# WORK REQUEST:
Determine how many lines in the records include "keys". Write the number and nothing more.
DATA UNDER STUDY START
/-- **THE CONSUMER FACE AT A STAGE-13 RECORD PAIR.**  At a predicate keyed at ₁₃ by `cr` with `S_N20 SRec`: every Stage-13 record pair `(D, w)` comes with an
admissible θ with provisos realising `D`, and for every `(g₀, os)` the bundle `cr F θ hP g₀ os` IS PINNED AT THE PAIR'S OWN DATUM and carries NE7b there — the
N20 conjunct the ₁₃ join of N27 consumes next to the extraction stub `S_N27x`'s pinned bundle. [bookkeeping] -/
theorem relWeightBound_keyed₁₃_of_isRecordOfRecord₁₃C (SRec : SpineRecordPred N)
    (hkey : ∀ (F : T4Family) (D : Datum F N) (g₀ : ℕ → ℝ) (os : List (ULoop F)) (S : SpineCarriers), SRec F D g₀ os S ↔
      ∃ (θ : Stage13Params F N) (hP : θ.Provisos₁₃ F N), θ.Admissible F N ∧ D = datumOfRecord₁₃ F N θ hP ∧ S = cr F θ hP g₀ os)
    (h : S_N20 SRec) {F : T4Family} {D : Datum F N} {w : DagBinding.WorldP} (hR : IsRecordOfRecord₁₃C F N D w) :
    ∃ (θ : Stage13Params F N) (hP : θ.Provisos₁₃ F N), θ.Admissible F N ∧ D = datumOfRecord₁₃ F N θ hP ∧
      ∀ (g₀ : ℕ → ℝ) (os : List (ULoop F)), SRec F D g₀ os (cr F θ hP g₀ os) ∧
        RelWeightBound (cr F θ hP g₀ os).l₀ (cr F θ hP g₀ os).T (cr F θ hP g₀ os).A (cr F θ hP g₀ os).B (cr F θ hP g₀ os).Bad
          (cr F θ hP g₀ os).W := by
  obtain ⟨θ, hP, hθ, hD⟩ := Node00.exists_provisos_of_isRecordOfRecord₁₃C hR
  refine ⟨θ, hP, hθ, hD, fun g₀ os => ?_⟩
  have hS : SRec F D g₀ os (cr F θ hP g₀ os) := (hkey F D g₀ os _).mpr ⟨θ, hP, hθ, hD, rfl⟩
  exact ⟨hS, h F D g₀ os _ hS⟩

/-! ## §5 The shadow: the same reading keyed to def-T's ₅C shadow datum of the Stage-13 tuple gives the same `S_N20` -/

/-- **N20 IS INVARIANT UNDER RE-KEYING TO THE ₅C SHADOW OF THE STAGE-13 TUPLE.**  Key the SAME reading `cr` once at the Stage-13 datum
`datumOfRecord₁₃ F N θ hP` (`SRec₁₃`) and once at def-T's ₅C SHADOW datum `datumOfRecord₅ F N (shadow₅OfRecord₁₃ F N θ hP γ')` of the same θ at any interval
letter `γ'` (`SRec₅` — Record 13 §9: the shadow has the same `C`, `dens`, `βfun`, `av`, and «`IsRecordOfRecord₁₃C → IsRecordOfRecord₅C` holds AT THE SHADOW,
not at `D`»).  Then `S_N20 SRec₁₃ ↔ S_N20 SRec₅`: both pin the same SET of bundles (p450743 `s_N20_of_image` twice).  So along the shadow road
(`Node00.exists_isRecordOfRecord₅C_of_isRecordOfRecord₁₃C`) the N20 conjunct needs no congruence lemma at all. [bookkeeping] -/
theorem s_N20_keyed₁₃_iff_shadow₅ (SRec₁₃ SRec₅ : SpineRecordPred N)
    (hkey₁₃ : ∀ (F : T4Family) (D : Datum F N) (g₀ : ℕ → ℝ) (os : List (ULoop F)) (S : SpineCarriers), SRec₁₃ F D g₀ os S ↔
      ∃ (θ : Stage13Params F N) (hP : θ.Provisos₁₃ F N), θ.Admissible F N ∧ D = datumOfRecord₁₃ F N θ hP ∧ S = cr F θ hP g₀ os)
    (hkey₅ : ∀ (F : T4Family) (D : Datum F N) (g₀ : ℕ → ℝ) (os : List (ULoop F)) (S : SpineCarriers), SRec₅ F D g₀ os S ↔
      ∃ (θ : Stage13Params F N) (hP : θ.Provisos₁₃ F N) (γ' : ℝ), θ.Admissible F N ∧
        D = Node00.datumOfRecord₅ F N (Node00.shadow₅OfRecord₁₃ F N θ hP γ') ∧ S = cr F θ hP g₀ os) :
    S_N20 SRec₁₃ ↔ S_N20 SRec₅ := by
  constructor
  · refine fun h => s_N20_of_image (fun S ⟨F, D, g₀, os, hS⟩ => ?_) h
    obtain ⟨θ, hP, γ', hθ, -, rfl⟩ := (hkey₅ F D g₀ os S).mp hS
    exact ⟨F, _, g₀, os, (hkey₁₃ F _ g₀ os _).mpr ⟨θ, hP, hθ, rfl, rfl⟩⟩
  · refine fun h => s_N20_of_image (fun S ⟨F, D, g₀, os, hS⟩ => ?_) h
    obtain ⟨θ, hP, hθ, -, rfl⟩ := (hkey₁₃ F D g₀ os S).mp hS
    exact ⟨F, _, g₀, os, (hkey₅ F _ g₀ os _).mpr ⟨θ, hP, 0, hθ, rfl, rfl⟩⟩

end KeyedAtRecord

end Summit.QuantumFields.YangMills.Theorems.N20AtRecord13
import Mathlib
import HarnessLib
import Summits.QuantumAdvantage.QuantumAdvantage.Theses.WhiteBoxWalk
import Literature.Computability.QuantumComplexity.GluedTrees
import Literature.Computability.Cryptography.IndistinguishabilityObfuscatorSubexp

/-!
# Sketch (crux-ideate round 1, ideator 3) for crux `WbwObfuscatedGluedTrees`
(item stmt-QuantumAdvantage-2340, route WhiteBoxWalk).

First-lemma signatures for the idea cards
* `basin-ceiling-descent`  : `ClauseC`, `AvgUnreach`, `DescentTransfer`, `descend_step`
* `structureless-sibling-hop` : `CubicEndgame` (the unconditional endgame in the sibling world),
  `SiblingHopTransfer`.
Nothing here is a route item; all decls live in a scratch namespace.
-/

open scoped BigOperators Classical
open Filter Asymptotics

namespace Summit.QuantumAdvantage.QuantumAdvantage.Theses.WhiteBoxWalk.CruxIdeas3

open Literature.Computability.Complexity Literature.Computability.Cryptography
open Literature.Computability.QuantumComplexity

/-! ## Clause (C) and its target-free generalisation -/

/-- Clause (C) of `WbwThesis` for a fixed `(gen, ans)`: every PPT, on `(1^n, gen s)` for uniform
`s ∈ {0,1}^n`, outputs `ans s` (as a prefix) with negligible probability. -/
def ClauseC (gen ans : List Bool → List Bool) : Prop :=
  ∀ A : RandAlg (List Bool) (List Bool), IsPPT A id →
    SuperpolynomialDecay atTop (fun n : ℕ => (n : ℝ)) (fun n : ℕ =>
      uniformAvg n fun s => A.pr id (boolPair (Computability.unaryEncodeNat n) (gen s)) {y | ans s <+: y})

/-- Target-free generalisation: `good s` is ANY success event on outputs (e.g. "the output names a
right-tree vertex of depth `≤ j(s)`"). `AvgUnreach gen good` says no PPT hits `good s` except with
negligible probability on average over the seed. -/
def AvgUnreach (gen : List Bool → List Bool) (good : List Bool → Set (List Bool)) : Prop :=
  ∀ A : RandAlg (List Bool) (List Bool), IsPPT A id →
    SuperpolynomialDecay atTop (fun n : ℕ => (n : ℝ)) (fun n : ℕ =>
      uniformAvg n fun s => A.pr id (boolPair (Computability.unaryEncodeNat n) (gen s)) (good s))

/-- (C) is the special case `good s = {y | ans s <+: y}`. -/
theorem clauseC_iff (gen ans : List Bool → List Bool) :
    ClauseC gen ans ↔ AvgUnreach gen (fun s => {y | ans s <+: y}) := Iff.rfl

/-- FIRST LEMMA of card `basin-ceiling-descent` (the lossless DESCENT TRANSFER).
If a deterministic polynomial-time map `D` turns every winning output for `(C)` into a `good`
output — `D (boolPair (gen s) y) ∈ good s` whenever `ans s <+: y` — then unreachability of `good`
implies clause (C).  Intended instance: `good s` = outputs whose `|name|`-prefix names a right-tree
vertex of depth `j`, and `D` = "parse the prefix as a name `x`, evaluate the obfuscated neighbour
circuit contained in `gen s` at `x`, then walk `j - ?` steps always avoiding the previous vertex"
(`descend_step` below shows every such step goes one level down). Proof shape: compose `A` with
`D` (PPT is closed under deterministic poly-time post-processing) and compare events pointwise. -/
def DescentTransfer : Prop :=
  ∀ (gen ans : List Bool → List Bool) (good : List Bool → Set (List Bool)) (D : List Bool → List Bool),
    PolyTimeComputable id id D →
    (∀ s y, ans s <+: y → D (boolPair (gen s) y) ∈ good s) →
    AvgUnreach gen good → ClauseC gen ans

/-! ## The combinatorial heart of the descent: leaving a right-tree vertex by any edge other than
the one to its parent goes one level DOWN (away from EXIT). -/

/-- In `G'_n(σ)`: if `v` is a non-leaf vertex of the EXIT tree, `u` its parent, and `w ≠ u` a
neighbour of `v`, then `w` is a child of `v`.  (So from `name(EXIT)` a classical walker reaches
depth `j` in exactly `j` circuit evaluations, for every `j ≤ n`: finding EXIT is no easier than
naming a depth-`j` right vertex — `(C) ⟸ AvgUnreach` at every level, losslessly.) -/
def DescendStep : Prop :=
  ∀ (n : ℕ) (σ : GluedTrees.CycleDatum n) (u v w : GluedTrees.Vertex n),
    v.1 = true → GluedTrees.IsChild v u → (v.2.1 : ℕ) < n →
    (GluedTrees.graph n σ).Adj v w → w ≠ u → GluedTrees.IsChild w v

/-! ## Card `structureless-sibling-hop`: the sibling world and its unconditional endgame -/

/-- A cubic "structureless sibling": three permutations of `Fin M` (intended: fixed-point-free
involutions, i.e. three perfect matchings = a 3-edge-coloured cubic graph on `M` vertices). -/
abbrev CubicDatum (M : ℕ) : Type := Fin 3 → Equiv.Perm (Fin M)

/-- The neighbour-name set of the vertex named `a` in the sibling world (empty on invalid names). -/
noncomputable def cubicNbrNames {M N : ℕ} (τ : CubicDatum M) (ν : Fin M ↪ (Fin N → Bool))
    (a : Fin N → Bool) : Finset (Fin N → Bool) :=
  (Finset.univ.filter fun x : Fin M => ν x = a).biUnion fun x =>
    (Finset.univ : Finset (Fin 3)).image fun c => ν (τ c x)

/-- The sibling oracle on bit strings, formatted exactly like `GluedTrees.strOracle` (sorted by
binary value, concatenated; `[]` on invalid queries). -/
noncomputable def cubicStrOracle {M N : ℕ} (τ : CubicDatum M) (ν : Fin M ↪ (Fin N → Bool)) : Oracle :=
  fun q => if h : q.length = N then
    ((((cubicNbrNames τ ν fun i => q.get (i.cast h.symm)).image GluedTrees.nameVal).sort (· ≤ ·)).map
      fun m => List.ofFn (GluedTrees.nameOfVal N m)).flatten
  else []

/-- Outcomes of the sibling game: the three matchings, an injective naming by `N`-bit strings, and a
uniformly random designated target vertex (the image of "EXIT" under the hop). -/
abbrev CubicOutcome (M N : ℕ) : Type := CubicDatum M × (Fin M ↪ (Fin N → Bool)) × Fin M

/-- The algorithm `A` with advice `x`, started from the name of vertex `0`, names the target within
`t` rounds. -/
def NamesTarget {M N : ℕ} [NeZero M] {β : Type} (A : OracleAlg β) (x : List Bool) (t : ℕ)
    (ω : CubicOutcome M N) : Prop :=
  List.ofFn (ω.2.1 ω.2.2) ∈ A.queries (cubicStrOracle ω.1 ω.2.1) t (x ++ List.ofFn (ω.2.1 0))

/-- FIRST LEMMA of card `structureless-sibling-hop` (the unconditional ENDGAME in the sibling
world): against uniformly random matchings, naming and target, a `t`-round transcript algorithm
started at vertex `0` names the target with probability at most `(3t + 2)/M` (it ever learns at
most `3t + 1` valid names besides guessing, and the target is uniform and independent of its
view).  Junk value when the outcome space is empty. -/
def CubicEndgame : Prop :=
  ∀ (M N : ℕ) [NeZero M] {β : Type} (A : OracleAlg β) (x : List Bool) (t : ℕ),
    ((Finset.univ.filter fun ω : CubicOutcome M N => NamesTarget A x t ω).card : ℝ) /
        Fintype.card (CubicOutcome M N) ≤ (3 * t + 2) / M

/-- The SIBLING HOP as a transfer principle (abstract form): if the real instance distribution
and a sibling distribution are indistinguishable to PPT adversaries EQUIPPED WITH THE WIN-TEST
(so that the tested success probabilities differ negligibly), and success in the sibling world is
negligible, then clause (C) holds.  `pSib A n` = the probability that `A` outputs the designated
target string in the sibling world at parameter `n`. -/
def SiblingHopTransfer : Prop :=
  ∀ (gen ans : List Bool → List Bool) (pSib : RandAlg (List Bool) (List Bool) → ℕ → ℝ),
    (∀ A : RandAlg (List Bool) (List Bool), IsPPT A id →
      SuperpolynomialDecay atTop (fun n : ℕ => (n : ℝ)) (fun n : ℕ =>
        |(uniformAvg n fun s => A.pr id (boolPair (Computability.unaryEncodeNat n) (gen s)) {y | ans s <+: y})
          - pSib A n|)) →
    (∀ A : RandAlg (List Bool) (List Bool), IsPPT A id →
      SuperpolynomialDecay atTop (fun n : ℕ => (n : ℝ)) (pSib A)) →
    ClauseC gen ans

/-- Sanity: the abstract hop transfer is just additivity of superpolynomial decay. -/
theorem siblingHopTransfer_holds : SiblingHopTransfer := by
  intro gen ans pSib hIndist hSib A hA
  have h1 := hIndist A hA
  have h2 := hSib A hA
  have h3 : SuperpolynomialDecay atTop (fun n : ℕ => (n : ℝ)) (fun n : ℕ =>
      ((uniformAvg n fun s => A.pr id (boolPair (Computability.unaryEncodeNat n) (gen s)) {y | ans s <+: y})
        - pSib A n) + pSib A n) := by
    refine SuperpolynomialDecay.add ?_ h2
    -- |f| decays superpolynomially ⇒ f does
    intro k
    have hk := h1 k
    rw [tendsto_zero_iff_norm_tendsto_zero]
    refine hk.congr' (Eventually.of_forall fun n => ?_)
    simp only [Real.norm_eq_abs, abs_mul, abs_pow, Nat.abs_cast]
  refine h3.congr' (Eventually.of_forall fun n => ?_)
  ring


/-! ## Card `best-possible-transfer`: iO does one line -/

/-- The obfuscated generator built from a key-indexed circuit family `C`: the seed `s ∈ {0,1}^n`
is split as `k := s.take (h n)` (keys) and `s.drop (h n)` (the obfuscator's coins); the instance is
`⟨code of iO(κ n, C k; coins), nm k⟩`. -/
def genObf (O : CircuitObfuscator) (κ h : ℕ → ℕ) (m : List Bool → ℕ)
    (C : (k : List Bool) → Circuit (Fin (m k))) (nm : List Bool → List Bool) (s : List Bool) : List Bool :=
  boolPair (encodeSizedCircuit ⟨m (s.take (h s.length)),
      O.obf (κ s.length) (C (s.take (h s.length))) (s.drop (h s.length))⟩) (nm (s.take (h s.length)))

/-- The CLEAR generator: same keys, the representation `C k` handed out un-obfuscated. -/
def genClear (h : ℕ → ℕ) (m : List Bool → ℕ) (C : (k : List Bool) → Circuit (Fin (m k)))
    (nm : List Bool → List Bool) (s : List Bool) : List Bool :=
  boolPair (encodeSizedCircuit ⟨m (s.take (h s.length)), C (s.take (h s.length))⟩) (nm (s.take (h s.length)))

/-- FIRST LEMMA (a) of card `best-possible-transfer` — OBFUSCATION IS MONOTONE: if no PPT finds the
answer given the CLEAR representation `C k`, none finds it given `iO(C k)` with uniform independent
coins (the adversary can obfuscate by itself; `O.IsEfficient`). -/
def ObfuscationMonotone : Prop :=
  ∀ (O : CircuitObfuscator), O.IsEfficient →
  ∀ (κ h : ℕ → ℕ) (m : List Bool → ℕ) (C : (k : List Bool) → Circuit (Fin (m k))) (nm ans : List Bool → List Bool),
    (∃ p : Polynomial ℕ, ∀ n, κ n ≤ p.eval n) → (∀ n, h n ≤ n) →
    (∀ s : List Bool, O.coins (κ s.length) (C (s.take (h s.length))) = s.length - h s.length) →
    ClauseC (genClear h m C nm) (fun s => ans (s.take (h s.length))) →
    ClauseC (genObf O κ h m C nm) (fun s => ans (s.take (h s.length)))

/-- FIRST LEMMA (b) of card `best-possible-transfer` — the BEST-POSSIBLE STEP: for two key-indexed
families `C₀ k ≡ C₁ k` (same arity, same size, same function, both in the class at parameter `κ n`),
clause (C) for the obfuscations of `C₁` implies clause (C) for the obfuscations of `C₀`. Proof shape:
the `(2^{κ^ε}, 2^{-κ^ε})`-indistinguishability of `IsSubexpIO` is uniform over pairs and allows advice;
hardwire `(nm k, ans k)` for the worst `k` at each length as advice of the distinguisher
"run A, test the prefix", average over `k`, and use `κ n ≥ n^c`. -/
def BestPossibleStep : Prop :=
  ∀ (ε : ℝ) (O : CircuitObfuscator), 0 < ε → IsSubexpIO ε ppolyCircuits O →
  ∀ (κ h : ℕ → ℕ) (m : List Bool → ℕ) (C₀ C₁ : (k : List Bool) → Circuit (Fin (m k)))
    (nm ans : List Bool → List Bool),
    (∃ c : ℝ, 0 < c ∧ ∀ᶠ n : ℕ in atTop, (n : ℝ) ^ c ≤ κ n) → (∃ p : Polynomial ℕ, ∀ n, κ n ≤ p.eval n) →
    (∀ n, h n ≤ n) →
    (∀ s : List Bool,
        (⟨m (s.take (h s.length)), C₀ (s.take (h s.length))⟩ : SizedCircuit) ∈ ppolyCircuits (κ s.length) ∧
        (⟨m (s.take (h s.length)), C₁ (s.take (h s.length))⟩ : SizedCircuit) ∈ ppolyCircuits (κ s.length) ∧
        (C₀ (s.take (h s.length))).size = (C₁ (s.take (h s.length))).size ∧
        (∀ x, (C₀ (s.take (h s.length))).eval x = (C₁ (s.take (h s.length))).eval x) ∧
        O.coins (κ s.length) (C₀ (s.take (h s.length))) = s.length - h s.length ∧
        O.coins (κ s.length) (C₁ (s.take (h s.length))) = s.length - h s.length) →
    ClauseC (genObf O κ h m C₁ nm) (fun s => ans (s.take (h s.length))) →
    ClauseC (genObf O κ h m C₀ nm) (fun s => ans (s.take (h s.length)))

/-- The card's transfer, assembled: an EXIT-hiding CLEAR representation `C₁` of the same function and
size as the canonical neighbour circuit `C₀` gives clause (C) for the canonical obfuscated generator. -/
theorem clauseC_of_clear_representation (hM : ObfuscationMonotone) (hB : BestPossibleStep)
    {ε : ℝ} {O : CircuitObfuscator} (hε : 0 < ε) (hO : IsSubexpIO ε ppolyCircuits O)
    (κ h : ℕ → ℕ) (m : List Bool → ℕ) (C₀ C₁ : (k : List Bool) → Circuit (Fin (m k)))
    (nm ans : List Bool → List Bool)
    (hκlo : ∃ c : ℝ, 0 < c ∧ ∀ᶠ n : ℕ in atTop, (n : ℝ) ^ c ≤ κ n) (hκhi : ∃ p : Polynomial ℕ, ∀ n, κ n ≤ p.eval n)
    (hh : ∀ n, h n ≤ n)
    (hpair : ∀ s : List Bool,
        (⟨m (s.take (h s.length)), C₀ (s.take (h s.length))⟩ : SizedCircuit) ∈ ppolyCircuits (κ s.length) ∧
        (⟨m (s.take (h s.length)), C₁ (s.take (h s.length))⟩ : SizedCircuit) ∈ ppolyCircuits (κ s.length) ∧
        (C₀ (s.take (h s.length))).size = (C₁ (s.take (h s.length))).size ∧
        (∀ x, (C₀ (s.take (h s.length))).eval x = (C₁ (s.take (h s.length))).eval x) ∧
        O.coins (κ s.length) (C₀ (s.take (h s.length))) = s.length - h s.length ∧
        O.coins (κ s.length) (C₁ (s.take (h s.length))) = s.length - h s.length)
    (hclear : ClauseC (genClear h m C₁ nm) (fun s => ans (s.take (h s.length)))) :
    ClauseC (genObf O κ h m C₀ nm) (fun s => ans (s.take (h s.length))) :=
  hB ε O hε hO κ h m C₀ C₁ nm ans hκlo hκhi hh hpair
    (hM O hO.isEfficient κ h m C₁ nm ans hκhi hh (fun s => (hpair s).2.2.2.2.2) hclear)

end Summit.QuantumAdvantage.QuantumAdvantage.Theses.WhiteBoxWalk.CruxIdeas3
DATA UNDER STUDY END
# WRITTEN SOLUTION:
2